Single by Adriana Caselotti

from the album Snow White and the Seven Dwarfs
- B-side: "Dig-A-Dig-Dig" and "Heigh Ho"
- Published: December 21, 1937
- Released: 1938
- Genre: Traditional pop
- Length: 2:02
- Label: Victor
- Songwriters: Frank Churchill Larry Morey Leigh Harline

= With a Smile and a Song (song) =

1937 song from Disney's Snow White

"With a Smile and a Song" is a traditional pop song. The music was written by Frank Churchill, the lyrics by Larry Morey. The song was published in 1937. Credit is also sometimes given to Leigh Harline. The song was sung by Adriana Caselotti in the Walt Disney animated film Snow White and the Seven Dwarfs.
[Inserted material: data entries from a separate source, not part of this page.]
import Summits.QuantumFields.YangMills.Theorems.BalabanLadderUVSeamRecAveragedPlaquetteRarityZero
import Summits.QuantumFields.YangMills.Theorems.BalabanLadderUVSeamRecBlockAvgSU2PlaquetteBound
import HarnessLib

/-!
# `AveragedPlaquetteRarity` at every FIXED depth (line `rarity_union_bound`, crux `UVSeamRec`, stmt-QuantumFields-20043)

The multiscale mechanism behind the line statement `RarityUnionBound.AveragedPlaquetteRarity` (large-field rarity of ONE Bałaban-averaged
plaquette as a Wilson probability), carried out at every fixed averaging depth `k` by induction on `k`:

* base `k = 0`: the finest-level single-plaquette tail, uniform in the volume (`averagedPlaquetteRarity_depth_zero`, chessboard engine of
  the Literature);
* step `k → k+1`: a `δ`-rough plaquette of the `(k+1)`-fold average forces an `a`-rough plaquette of the `k`-fold average among the
  `9·L⁴·16` (block, offset, orientation) labels around it, `a = δ/(L² + 2(6L)²) = δ/(73L²)` (contrapositive of the LOCAL one-step propagation
  `dist1_plaqHol_blockAvg_su2Mean_lt_local` for the typed averaging `blockAvg su2Mean`; labels by `Site.blockSite`/`Site.blockEquiv`); the
  induction hypothesis at `(a, ε/(9·L⁴·16))` and a union bound close the step — the COUNT does not grow with `k`, the thresholds do.

Result `averagedPlaquetteRarity_fixedDepth k`: for every `k`, admissible `L`, `δ ∈ (0,1]`, `ε > 0` there is `β₄(k, L, δ, ε)` with
`(μ_β {V | δ ≤ dist1 (∂(Q_k V))(pl)}).toReal ≤ ε` for all `β ≥ β₄`, all family tori `F.P K` (`F.L = L`, `k + 1 ≤ m + K`) and all level-`k`
plaquettes — i.e. the stub's statement with `β₄` depending on `k` (and no window).  SCOPE (numbers): per level `δ ↦ δ/(73L²)`, so after `k`
levels the finest threshold is `δ/(73L²)^k` and the tail is `exp(−β δ²/(2·(73L²)^{2k}))`; over the stub's window `L^k·uRec β ≤ ℓ₄` the depth
reaches `k ≈ β/(4 b₀ log L)`, where `(73L²)^{−2k} ≈ exp(−β (log 73 + 2 log L)/(2 b₀ log L))` — the bound is vacuous there: uniformity in
`k` (asymptotic freedom, Bałaban's large-field rarity for averaged fields) is NOT touched.  Nothing of E0′, NT or the gap; YM mass gap NOT proved.
-/

set_option autoImplicit false

noncomputable section

namespace Summit.QuantumFields.YangMills.Cruxes.UVSeamRec.RarityUnionBound

open MeasureTheory Filter Topology
open Literature.MathematicalPhysics.QuantumFieldTheory
open Literature.MathematicalPhysics.QuantumFieldTheory.Balaban1983to89
open Literature.MathematicalPhysics.QuantumFieldTheory.Balaban1983to89.T4Continuum
open Literature.MathematicalPhysics.QuantumFieldTheory.Balaban1983to89.BlockAveraging
open Literature.MathematicalPhysics.QuantumLattice (fundamentalRep fundamentalLatticeRep)

/-! ## Every FIXED depth `k`: induction on `k` (one deterministic multiscale step + a local union bound per level) -/

/-- **`AveragedPlaquetteRarity` AT EVERY FIXED DEPTH `k`** (the statement of the line's stub `stub_averagedPlaquetteRarity` with the
threshold `β₄` allowed to depend on the depth, and without the window hypothesis): for every `k`, every admissible `L`, every
`δ ∈ (0,1]` and `ε > 0` there is `β₄ = β₄(k, L, δ, ε)` such that for `β ≥ β₄`, on EVERY family torus `F.P K` with `F.L = L`,
`k + 1 ≤ m + K`, and for EVERY level-`k` plaquette `pl`, `(μ_β {V | δ ≤ dist1 (∂(Q_k V))(pl)}).toReal ≤ ε`,
`Q_k V = Averaging.iter (blockAvg su2Mean) k (ofConfig V)`.  Induction on `k`: `k = 0` is the chessboard tail
(`averagedPlaquetteRarity_depth_zero`); `k → k+1`: if the level-`(k+1)` plaquette is `δ`-rough then (contrapositive of
`dist1_plaqHol_blockAvg_su2Mean_lt_local` at `a = δ/(L² + 2(6L)²) = δ/(73L²)`) one of the level-`k` plaquettes labelled by
(one of nine blocks, an offset in `(Fin 4 → Fin L)`, an orientation) — `9·L⁴·16` labels, `Site.blockSite`/`blockEquiv` — is `a`-rough;
apply the induction hypothesis at `(a, ε/(9·L⁴·16))` and the union bound.  The count does NOT grow with `k`, but the thresholds do
(`δ ↦ δ/73L²`, `ε ↦ ε/(144·9·L⁴)` per level), so `β₄` depends on `k`: uniformity in `k` over the window `L^k·uRec β ≤ ℓ₄` — the stub —
is NOT obtained (at the top of the window `(73L²)^{−2k} ≈ exp(−β(log 73 + 2 log L)/(2 b₀ log L))` defeats the tail `e^{−β a_k²/2}`). -/
theorem averagedPlaquetteRarity_fixedDepth (k : ℕ) :
    letI : MeasurableSpace (Matrix.specialUnitaryGroup (Fin 2) ℂ) := borel _
    haveI : BorelSpace (Matrix.specialUnitaryGroup (Fin 2) ℂ) := ⟨rfl⟩
    ∀ L : ℕ, Odd L → 11 < L → ∀ δ : ℝ, 0 < δ → δ ≤ 1 → ∀ ε : ℝ, 0 < ε → ∃ β₄ : ℝ, ∀ β : ℝ, β₄ ≤ β →
      ∀ (F : T4Family) (K : ℕ), F.L = L → k + 1 ≤ F.m + K →
        haveI : NeZero ((F.P K).sitesPerDir 0) := ⟨Params.sitesPerDir_ne_zero _ _⟩
        let Q : GaugeConfig 4 ((F.P K).sitesPerDir 0) (Matrix.specialUnitaryGroup (Fin 2) ℂ) →
            GaugeField (F.P K) k (Matrix.specialUnitaryGroup (Fin 2) ℂ) :=
          fun V => Averaging.iter (fun j => BlockAveraging.blockAvg (P := F.P K) (j := j) su2Mean) k
            (ofConfig (P := F.P K) (j := 0) V)
        let μ := wilsonMeasure (d := 4) (L := (F.P K).sitesPerDir 0) (fundamentalLatticeRep 2).ρ β
        ∀ pl : Plaq (F.P K) k, (μ {V | δ ≤ dist1 (GaugeField.plaqHol (Q V) pl)}).toReal ≤ ε := by
  classical
  induction k with
  | zero =>
    intro L _ _ δ hδ _ ε hε
    obtain ⟨β₄, hβ₄⟩ := averagedPlaquetteRarity_depth_zero δ hδ ε hε
    exact ⟨β₄, fun β hβ F K _ _ => hβ₄ β hβ F K⟩
  | succ k ih =>
    intro L hLodd hL11 δ hδ hδ1 ε hε
    have hL0 : (0 : ℝ) < L := by exact_mod_cast (show 0 < L by omega)
    have hL1 : (1 : ℝ) ≤ L := by exact_mod_cast (show 1 ≤ L by omega)
    -- the one-step constant `C = L² + 2(6L)² = 73 L²`, the finer threshold `a = δ/C`, the count `N = 9·L⁴·16`
    set C : ℝ := (L : ℝ) ^ 2 + 2 * (((4 + 2) * L : ℕ) : ℝ) ^ 2 with hC
    have hC73 : C = 73 * (L : ℝ) ^ 2 := by rw [hC]; push_cast; ring
    have hCpos : 0 < C := by positivity
    have hC1 : 1 ≤ C := by rw [hC73]; nlinarith
    set a : ℝ := δ / C with ha
    have ha0 : 0 < a := div_pos hδ hCpos
    have ha1 : a ≤ 1 := by
      rw [ha, div_le_one hCpos]
      exact hδ1.trans hC1
    set N : ℝ := ((9 * L ^ 4 * 16 : ℕ) : ℝ) with hN
    have hNpos : 0 < N := by rw [hN]; positivity
    -- the induction hypothesis at the finer threshold and the divided probability
    obtain ⟨β₄, hβ₄⟩ := ih L hLodd hL11 a ha0 ha1 (ε / N) (div_pos hε hNpos)
    refine ⟨β₄, fun β hβ F K hFL hK => ?_⟩
    intro Q μ pl
    haveI : IsProbabilityMeasure μ :=
      isProbabilityMeasure_wilsonMeasure (d := 4) (L := (F.P K).sitesPerDir 0) (fundamentalLatticeRep 2).ρ
        (fundamentalLatticeRep 2).continuous β
    have hj : k + 1 ≤ (F.P K).m + (F.P K).K := by
      show k + 1 ≤ F.m + K
      omega
    have hk' : k + 1 ≤ F.m + K := by omega
    have hPL : (F.P K).L = L := hFL
    have hPd : (F.P K).d = 4 := rfl
    -- the guard and the constant of the one-step propagation at `P = F.P K`
    have hguard : (((((F.P K).d + 2) * (F.P K).L : ℕ) : ℝ) ^ 2 / 4) * a < 1 := by
      rw [hPd, hPL, ha, hC73]
      rw [show ((((4 + 2) * L : ℕ) : ℝ) ^ 2 / 4) = 9 * (L : ℝ) ^ 2 by push_cast; ring]
      rw [show 9 * (L : ℝ) ^ 2 * (δ / (73 * (L : ℝ) ^ 2)) = 9 * δ / 73 by field_simp]
      rw [div_lt_one (by norm_num)]
      linarith
    have hconst : (((F.P K).L : ℝ) ^ 2 + 2 * ((((F.P K).d + 2) * (F.P K).L : ℕ) : ℝ) ^ 2) * a = δ := by
      rw [hPd, hPL, ← hC, ha]
      field_simp
    -- the level-`k` field and the level-`k` plaquettes based in the nine blocks around `pl`
    set nineL : List (Site (F.P K) (k + 1)) := [pl.src, pl.src.shift pl.μ, pl.src.unshift pl.μ, pl.src.shift pl.ν,
        pl.src.unshift pl.ν, (pl.src.shift pl.μ).shift pl.ν, (pl.src.shift pl.ν).shift pl.μ, (pl.src.shift pl.μ).unshift pl.ν,
        (pl.src.shift pl.ν).unshift pl.μ] with hnineL
    have hlen : nineL.length = 9 := by rw [hnineL]; rfl
    let s : Fin nineL.length × ((Fin (F.P K).d → Fin (F.P K).L) × (Fin (F.P K).d × Fin (F.P K).d)) →
        Set (GaugeConfig 4 ((F.P K).sitesPerDir 0) (Matrix.specialUnitaryGroup (Fin 2) ℂ)) :=
      fun x => if h : x.2.2.1 < x.2.2.2 then
        {V | a ≤ dist1 (GaugeField.plaqHol
          (Averaging.iter (fun j => BlockAveraging.blockAvg (P := F.P K) (j := j) su2Mean) k
            (ofConfig (P := F.P K) (j := 0) V))
          ⟨Site.blockSite (nineL.get x.1) x.2.1, x.2.2.1, x.2.2.2, h⟩)} else ∅
    -- (i) a rough level-(k+1) plaquette forces a rough level-k plaquette nearby
    have hsub : {V | δ ≤ dist1 (GaugeField.plaqHol (Q V) pl)} ⊆ ⋃ x, s x := by
      intro V hV
      simp only [Set.mem_setOf_eq] at hV
      by_contra hcon
      simp only [Set.mem_iUnion, not_exists] at hcon
      have hfine : ∀ q : Plaq (F.P K) k, blockOf q.src ∈ nineL →
          dist1 (GaugeField.plaqHol
            (Averaging.iter (fun j => BlockAveraging.blockAvg (P := F.P K) (j := j) su2Mean) k
              (ofConfig (P := F.P K) (j := 0) V)) q) < a := by
        intro q hq
        obtain ⟨i, hi⟩ := List.mem_iff_get.1 hq
        set r : Fin (F.P K).d → Fin (F.P K).L := Site.blockEquiv hj (nineL.get i) ⟨q.src, hi.symm⟩ with hr
        have hqr : Site.blockSite (nineL.get i) r = q.src := by
          have e := (Site.blockEquiv hj (nineL.get i)).symm_apply_apply ⟨q.src, hi.symm⟩
          rw [← hr] at e
          exact congrArg Subtype.val e
        have hx := hcon (i, (r, (q.μ, q.ν)))
        simp only [s, dif_pos q.hμν, Set.mem_setOf_eq, not_le, hqr] at hx
        exact hx
      have hlt := dist1_plaqHol_blockAvg_su2Mean_lt_local (P := F.P K) (j := k) hj ha0.le
        (U := Averaging.iter (fun j => BlockAveraging.blockAvg (P := F.P K) (j := j) su2Mean) k
          (ofConfig (P := F.P K) (j := 0) V)) pl (fun q hq => hfine q hq) hguard
      rw [hconst] at hlt
      exact absurd (hV.trans_lt hlt) (lt_irrefl _)
    -- (ii) the count: `9 · L⁴ · 16` labels
    have hcardι : (Fintype.card (Fin nineL.length × ((Fin (F.P K).d → Fin (F.P K).L) × (Fin (F.P K).d × Fin (F.P K).d))) : ℝ)
        = N := by
      rw [hN, Fintype.card_prod, Fintype.card_prod, Fintype.card_prod, Fintype.card_fun, Fintype.card_fin, Fintype.card_fin,
        Fintype.card_fin, hlen, hPL, hPd]
      push_cast
      ring
    -- (iii) each label: the induction hypothesis at `(a, ε/N)`; then the union bound
    have hone : ∀ x, μ.real (s x) ≤ ε / N := by
      rintro ⟨i, r, κμ, κν⟩
      by_cases h : κμ < κν
      · simp only [s, dif_pos h]
        exact hβ₄ β hβ F K hFL hk' _
      · simp only [s, dif_neg h, measureReal_empty]
        positivity
    have hsum : μ.real {V | δ ≤ dist1 (GaugeField.plaqHol (Q V) pl)} ≤ ε := by
      calc μ.real {V | δ ≤ dist1 (GaugeField.plaqHol (Q V) pl)}
          ≤ μ.real (⋃ x, s x) := measureReal_mono hsub (measure_ne_top _ _)
        _ ≤ ∑ x, μ.real (s x) := measureReal_iUnion_fintype_le _
        _ ≤ ∑ _x : Fin nineL.length × ((Fin (F.P K).d → Fin (F.P K).L) × (Fin (F.P K).d × Fin (F.P K).d)), ε / N :=
            Finset.sum_le_sum fun x _ => hone x
        _ = N * (ε / N) := by rw [Finset.sum_const, Finset.card_univ, nsmul_eq_mul, hcardι]
        _ = ε := by field_simp
    exact hsum

end Summit.QuantumFields.YangMills.Cruxes.UVSeamRec.RarityUnionBound

end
It also featured in the stage adaptation from the film.

On December 9, 1937, Shep Fields collaborated with the jazz accordionist John Serry Sr. in a recording of the song for Regal Records that had a novelty, march tempo rhythm and featured Bob Goday on vocals.

Teddy Wilson recorded the song as a relaxed, mid-temp shuffle for Brunswick on December 17, 1937 with Pee Wee Russell, clarinet; Hot Lips Page, trumpet; Sally Gooding, vocal; Chu Berry, tenor sax and Alan Reuss, guitar. They recorded two alternate takes that day, one with Reuss soloing.

Doris Day recorded the song with a children's choir for her 1964 album of the same name, With a Smile and a Song. A spoof of the song was used in Shrek the Third.

Snow White (played by Ginnifer Goodwin) hums the song while sweeping the dwarfs' house in the episode "Heart of Darkness" of Once Upon a Time.